We split the data in train, validation and test parts. (80/10/10 typically or something similar)

We then train the model in the 80% of the data and we validate/optimise the model in the validate data. When we are happy, then ** and only then ** we are testing the model's performance on the test data. 




### Cross Validation
Another strategy used in practice is Cross Validation.


Cross-validation is a resampling procedure used to evaluate machine learning models on a limited data sample.

The procedure has a single parameter called k that refers to the number of groups that a given data sample is to be split into. As such, the procedure is often called k-fold cross-validation. When a specific value for k is chosen, it may be used in place of k in the reference to the model, such as k=10 becoming 10-fold cross-validation.

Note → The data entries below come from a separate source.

import Summits.ResolutionOfSingularities.ResolutionOfSingularities.Theses.WeightedInvariant
import Mathlib.RingTheory.AdicCompletion.Algebra
import HarnessLib

/-!
# The `K`-rational chart dictionary of the weighted local game (`LocalWeightedDropRational`, Φ / `chartMonomial` /
# `pointIdeal` / `SuccRing`) — door `HypersurfaceCentreConstruction` (stmt-ResolutionOfSingularities-19897), route `WeightedInvariant`

[OURS · L1 W4.3 · cell `res-hironaka`, HUMAN RULING D-0089] Helper file `--supports stmt-ResolutionOfSingularities-19897`
landed VERBATIM from res-L1-w43-idea-2's statement-level sketch `L/res-L1-w43-idea-2/Sketch-QRat.lean` (sha16
`bec1a326739df993`; details in its `QRAT-MEMO.md` §1–§7) on res-L1-w43-plan-1's ORDER (o8) 2026-08-27T04:51:57Z
(«the Φ/chart dictionary every port of an engine file to the imperfect-residue game will import»; typer res-type-061,
no new mathematics). AI-produced, weaker than expert review. NOT a statement of the manuscript under review (Hironaka
2017); nothing here is attributed to its author; nothing here is a claim about resolution of singularities. The two
closed game statements `LocalWeightedDropRational` / `LocalWeightedDropRationalPRankOne` are CANDIDATE obligation
nodes (`@[conjecture]`, OURS) for the door's H2a stub — stated, never asserted; the predicates and coordinate defs are
untagged real definitions over Mathlib (`MvPolynomial`, `MvPowerSeries`, `AdicCompletion`).

Q-rat (i)/(ii) in one paragraph (details: `QRAT-MEMO.md` next to the sketch).
(ii) At a closed point `c` of the chart whose residue field `L = K(c)` is INSEPARABLE over `K`, the successor
germ is NOT "`f` with coefficients mapped to `L`, translated by `c`": the complete local ring `Ô` of the chart at
`c` is a power-series ring over `L` only through a Cohen isomorphism that cannot be chosen `K`-linear (no
coefficient field of `Ô` contains `K`; witness `K = 𝔽_p(t)`, `c = {xᵖ = t} ⊂ 𝔸¹`: if `ξ ∈ Ô` had `ξᵖ = t` then
`(x - ξ)ᵖ = xᵖ - t` would make the uniformizer a `p`-th power). At SEPARABLE points Hensel lifting makes the
naive base change correct. Hence (i): the rank must be indexed by the RING carrying the germ (equivalently: a
field-indexed rank on `L[[X]]` invariant under ALL ring automorphisms, not only `L`-algebra ones), and (ii): the
successor clause is stated in the `𝔑_c`-adic completion of the chart's polynomial ring, into which `K[[x]]` maps
continuously by `x_i ↦ X₀^{w_i} X_{i+1}` — no base change, no translation, no Cohen choice. The move `θ` and the
weights stay `K`-rational exactly as in the registered `LocalWeightedDrop`.
-/

noncomputable section

set_option linter.dupNamespace false -- mandated namespace `Summit.<Summit>.<Problem>` of this single-conjunct summit

open MvPowerSeries

namespace Summit.ResolutionOfSingularities.ResolutionOfSingularities.Cruxes.HypersurfaceCentreConstruction.LocalEngine.QRat

/-- [OURS] The chart monomial of coordinate `i` for weights `w`: `X₀^{w i} · X_{i+1}` if `w i > 0` (blown-up
direction), `X_{i+1}` otherwise (direction along the centre). `X₀` is the exceptional parameter `s`. -/
def chartMonomial (K : Type*) [CommRing K] {n : ℕ} (w : Fin n → ℕ) (i : Fin n) :
    MvPolynomial (Fin (n + 1)) K :=
  if 0 < w i then MvPolynomial.X 0 ^ w i * MvPolynomial.X i.succ else MvPolynomial.X i.succ

/-- [OURS] Coordinates of a closed point of the chart LYING OVER THE ORIGIN of the centre: `X₀ = 0` (on the
exceptional divisor), `X_{i+1} = c i` in the blown-up directions, `X_{i+1} = 0` along the centre. The values live in
a finite extension `L` of `K` (the residue field of the point). -/
def pointCoords {L : Type*} [Zero L] {n : ℕ} (w : Fin n → ℕ) (c : Fin n → L) :
    Fin (n + 1) → L :=
  Fin.cons 0 fun i => if 0 < w i then c i else 0

/-- [OURS] The maximal ideal `𝔑_c ⊂ K[X₀,…,X_n]` of that closed point: the kernel of evaluation at `pointCoords`.
(It is maximal when the evaluation is surjective onto `L`, which the statement below demands.) -/
def pointIdeal (K : Type*) {L : Type*} [Field K] [Field L] [Algebra K L] {n : ℕ} (w : Fin n → ℕ)
    (c : Fin n → L) : Ideal (MvPolynomial (Fin (n + 1)) K) :=
  RingHom.ker (MvPolynomial.aeval (R := K) (pointCoords w c))

/-- [OURS] The successor ring at the closed point `c`: the `𝔑_c`-adic completion of the chart's polynomial ring —
a complete regular local ring of dimension `n + 1` with residue field `L`; by Cohen it is SOME `L[[u₀,…,u_n]]`, but
not `K`-linearly so when `L/K` is inseparable. -/
abbrev SuccRing (K : Type) {L : Type} [Field K] [Field L] [Algebra K L] {n : ℕ} (w : Fin n → ℕ)
    (c : Fin n → L) : Type :=
  AdicCompletion (pointIdeal K w c) (MvPolynomial (Fin (n + 1)) K)

/-- [OURS] Continuity of the transform map `Φ : K[[x]] → SuccRing` for the adic topologies (so that `Φ` is the unique
continuous extension of `x_i ↦ chartMonomial i`): series vanishing to high order land in high powers of `𝔑_c`. -/
def IsAdicContinuous {K L : Type} [Field K] [Field L] [Algebra K L] {n : ℕ} (w : Fin n → ℕ) (c : Fin n → L)
    (Φ : MvPowerSeries (Fin n) K →ₐ[K] SuccRing K w c) : Prop :=
  ∀ N : ℕ, ∃ M : ℕ, ∀ q : MvPowerSeries (Fin n) K, (∀ d : Fin n →₀ ℕ, d.degree < M → MvPowerSeries.coeff d q = 0) →
    Φ q ∈ (Ideal.map (algebraMap (MvPolynomial (Fin (n + 1)) K) (SuccRing K w c)) (pointIdeal K w c)) ^ N

/-- [OURS · L1 w43 idea-2 g3 — H2a typed; CANDIDATE statement for plan-1's door superset skeleton
(`stub_localWeightedDropRational`)] The `K`-RATIONAL weighted game over ARBITRARY fields `K` of characteristic `p`:
a RING-indexed rank `ι` (invariant under ring isomorphisms — Q-rat (i)) such that every singular hypersurface germ
`f ∈ K[[x₁…x_n]]` admits a `K`-rational move (`θ`, `w`) after which, at EVERY CLOSED POINT of the chart over the origin
(coordinates `c` in a finite extension `L = K(c)`, some blown-up coordinate non-zero — Q-rat (ii)), every strict
transform `g` (`Φ(f∘θ) = X₀^a · g`, `X₀ ∤ g`) that is still singular (`g ∈ 𝔑_c²`, the successor ring being regular)
has smaller rank. Over algebraically closed `K` every closed point is rational, `L = K`, and the clause specialises to
the registered `LocalWeightedDrop` up to the (canonical) identification of `SuccRing` with `K[[X₀,…,X_n]]`. [folklore] -/
@[conjecture]
def LocalWeightedDropRational : Prop :=
  ∀ p : ℕ, p.Prime →
    ∃ ι : (S : Type) → [CommRing S] → S → Ordinal.{0},
      (∀ (S T : Type) [CommRing S] [CommRing T] (e : S ≃+* T) (g : S), ι T (e g) = ι S g) ∧
      ∀ (K : Type) [Field K] [CharP K p] (n : ℕ) (f : MvPowerSeries (Fin n) K),
        (f ≠ 0 ∧ MvPowerSeries.constantCoeff f = 0 ∧ ∀ i, MvPowerSeries.coeff (Finsupp.single i 1) f = 0) →
        ∃ (θ : Fin n → MvPowerSeries (Fin n) K) (w : Fin n → ℕ),
          (∀ i, MvPowerSeries.constantCoeff (θ i) = 0) ∧
          IsUnit (Matrix.det (Matrix.of fun i j => MvPowerSeries.coeff (Finsupp.single j 1) (θ i))) ∧
          (∃ i, 0 < w i) ∧
          ∀ (L : Type) [Field L] [Algebra K L] [Module.Finite K L] (c : Fin n → L),
            (∃ i, 0 < w i ∧ c i ≠ 0) →
            Function.Surjective (MvPolynomial.aeval (R := K) (pointCoords w c)) →
            ∀ Φ : MvPowerSeries (Fin n) K →ₐ[K] SuccRing K w c,
              (∀ i, Φ (MvPowerSeries.X i) = algebraMap _ _ (chartMonomial K w i)) →
              IsAdicContinuous w c Φ →
              ∀ (a : ℕ) (g : SuccRing K w c),
                Φ (MvPowerSeries.subst θ f) =
                    algebraMap (MvPolynomial (Fin (n + 1)) K) (SuccRing K w c) (MvPolynomial.X 0) ^ a * g →
                ¬ (algebraMap (MvPolynomial (Fin (n + 1)) K) (SuccRing K w c) (MvPolynomial.X 0) ∣ g) →
                g ∈ (Ideal.map (algebraMap (MvPolynomial (Fin (n + 1)) K) (SuccRing K w c)) (pointIdeal K w c)) ^ 2 →
                ι (SuccRing K w c) g < ι (MvPowerSeries (Fin n) K) f

/-- [OURS] `p`-rank at most one: `K = Kᵖ(t)` for some `t` (`[K : Kᵖ] ≤ p`). This is exactly what the door's
reductions hand to H2a for SURFACES: `K = κ(ξ)` for `ξ` a generic point of a curve in `Sing X`, `X` a surface over an
algebraically closed `k`, has transcendence degree `1` over `k`, hence `p`-rank `1`; and `p`-rank is inherited by
finite extensions, so the restricted game is closed under successor points. -/
def HasPRankLeOne (p : ℕ) (K : Type*) [Field K] : Prop :=
  ∃ t : K, ∀ x : K, ∃ a : Fin p → K, x = ∑ i, a i ^ p * t ^ (i : ℕ)

/-- [OURS — the WEAKER superset stub the registrar may prefer] `LocalWeightedDropRational` restricted to fields of
`p`-rank `≤ 1` (all that H1/H1c produce in dimension two). Same clause, one extra hypothesis on `K`; implied by
`LocalWeightedDropRational` by instantiation (`localWeightedDropRationalPRankOne_of`). -/
@[conjecture]
def LocalWeightedDropRationalPRankOne : Prop :=
  ∀ p : ℕ, p.Prime →
    ∃ ι : (S : Type) → [CommRing S] → S → Ordinal.{0},
      (∀ (S T : Type) [CommRing S] [CommRing T] (e : S ≃+* T) (g : S), ι T (e g) = ι S g) ∧
      ∀ (K : Type) [Field K] [CharP K p], HasPRankLeOne p K → ∀ (n : ℕ) (f : MvPowerSeries (Fin n) K),
        (f ≠ 0 ∧ MvPowerSeries.constantCoeff f = 0 ∧ ∀ i, MvPowerSeries.coeff (Finsupp.single i 1) f = 0) →
        ∃ (θ : Fin n → MvPowerSeries (Fin n) K) (w : Fin n → ℕ),
          (∀ i, MvPowerSeries.constantCoeff (θ i) = 0) ∧
          IsUnit (Matrix.det (Matrix.of fun i j => MvPowerSeries.coeff (Finsupp.single j 1) (θ i))) ∧
          (∃ i, 0 < w i) ∧
          ∀ (L : Type) [Field L] [Algebra K L] [Module.Finite K L] (c : Fin n → L),
            (∃ i, 0 < w i ∧ c i ≠ 0) →
            Function.Surjective (MvPolynomial.aeval (R := K) (pointCoords w c)) →
            ∀ Φ : MvPowerSeries (Fin n) K →ₐ[K] SuccRing K w c,
              (∀ i, Φ (MvPowerSeries.X i) = algebraMap _ _ (chartMonomial K w i)) →
              IsAdicContinuous w c Φ →
              ∀ (a : ℕ) (g : SuccRing K w c),
                Φ (MvPowerSeries.subst θ f) =
                    algebraMap (MvPolynomial (Fin (n + 1)) K) (SuccRing K w c) (MvPolynomial.X 0) ^ a * g →
                ¬ (algebraMap (MvPolynomial (Fin (n + 1)) K) (SuccRing K w c) (MvPolynomial.X 0) ∣ g) →
                g ∈ (Ideal.map (algebraMap (MvPolynomial (Fin (n + 1)) K) (SuccRing K w c)) (pointIdeal K w c)) ^ 2 →
                ι (SuccRing K w c) g < ι (MvPowerSeries (Fin n) K) f

/-- [OURS] the restriction is an instantiation. -/
theorem localWeightedDropRationalPRankOne_of (h : LocalWeightedDropRational) :
    LocalWeightedDropRationalPRankOne := by
  intro p hp
  obtain ⟨ι, hι, H⟩ := h p hp
  exact ⟨ι, hι, fun K _ _ _ n f hf => H K n f hf⟩

/-- [OURS] (i) made explicit: a ring-indexed rank restricts to the field-indexed rank plan-1 asked for. The converse
needs `ιK L m` to be invariant under ALL ring automorphisms of `L[[X]]` (Cohen presentations of `SuccRing` differ by
non-`L`-linear automorphisms when `L` is imperfect), which is why the ring-indexed form is the primitive one. -/
def fieldIndexed (ι : (S : Type) → [CommRing S] → S → Ordinal.{0}) :
    (K : Type) → [Field K] → (n : ℕ) → MvPowerSeries (Fin n) K → Ordinal.{0} :=
  fun K _ n f => ι (MvPowerSeries (Fin n) K) f

/-- [OURS — the NAIVE successor clause, recorded to say where it is WRONG] "base change to `L` and translate":
`f ↦ (map (algebraMap K L) (f∘θ))(X₀^{w}(c + X))`. Correct exactly when `L/K` is separable (Hensel: `K ⊂ Ô` extends
to a coefficient field `L ⊂ Ô` and `Ô = L[[X - c̃]]`); at inseparable points it computes the germ of the BASE-CHANGED
scheme `X_L` at a rational point, which is not the germ of `X` at `c` (regularity is not even preserved). A door line
typed with this clause would silently replace H2a by the perfect-closure game. -/
def naiveSuccessorGerm {K L : Type} [Field K] [Field L] [Algebra K L] {n : ℕ} (θ : Fin n → MvPowerSeries (Fin n) K)
    (w : Fin n → ℕ) (c : Fin n → L) (f : MvPowerSeries (Fin n) K) : MvPowerSeries (Fin (n + 1)) L :=
  MvPowerSeries.subst
    (fun i : Fin n => if 0 < w i then
        MvPowerSeries.X (0 : Fin (n + 1)) ^ (w i) * (MvPowerSeries.C (c i) + MvPowerSeries.X i.succ)
      else MvPowerSeries.X i.succ)
    (MvPowerSeries.map (algebraMap K L) (MvPowerSeries.subst θ f))

end Summit.ResolutionOfSingularities.ResolutionOfSingularities.Cruxes.HypersurfaceCentreConstruction.LocalEngine.QRat

end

Cross-validation is primarily used in applied machine learning to estimate the skill of a machine learning model on unseen data. That is, to use a limited sample in order to estimate how the model is expected to perform in general when used to make predictions on data not used during the training of the model.

It is a popular method because it is simple to understand and because it generally results in a less biased or less optimistic estimate of the model skill than other methods, such as a simple train/test split.

The general procedure is as follows:

- Shuffle the dataset randomly.
- Split the dataset into k groups
- For each unique group:
       - Take the group as a hold out or test data set
        - Take the remaining groups as a training data set
        - Fit a model on the training set and evaluate it on the test set
        - Retain the evaluation score and discard the model
- Summarize the skill of the model using the sample of model evaluation scores


### Hyperparameter optimisation 


In machine learning, hyperparameter optimization or tuning is the problem of choosing a set of optimal hyperparameters for a learning algorithm. A hyperparameter is a parameter whose value is used to control the learning process. By contrast, the values of other parameters (typically node weights) are learned.

The same kind of machine learning model can require different constraints, weights or learning rates to generalize different data patterns. These measures are called hyperparameters, and have to be tuned so that the model can optimally solve the machine learning problem. Hyperparameter optimization finds a tuple of hyperparameters that yields an optimal model which minimizes a predefined loss function on given independent data.[1] The objective function takes a tuple of hyperparameters and returns the associated loss.[1] Cross-validation is often used to estimate this generalization performance.[2]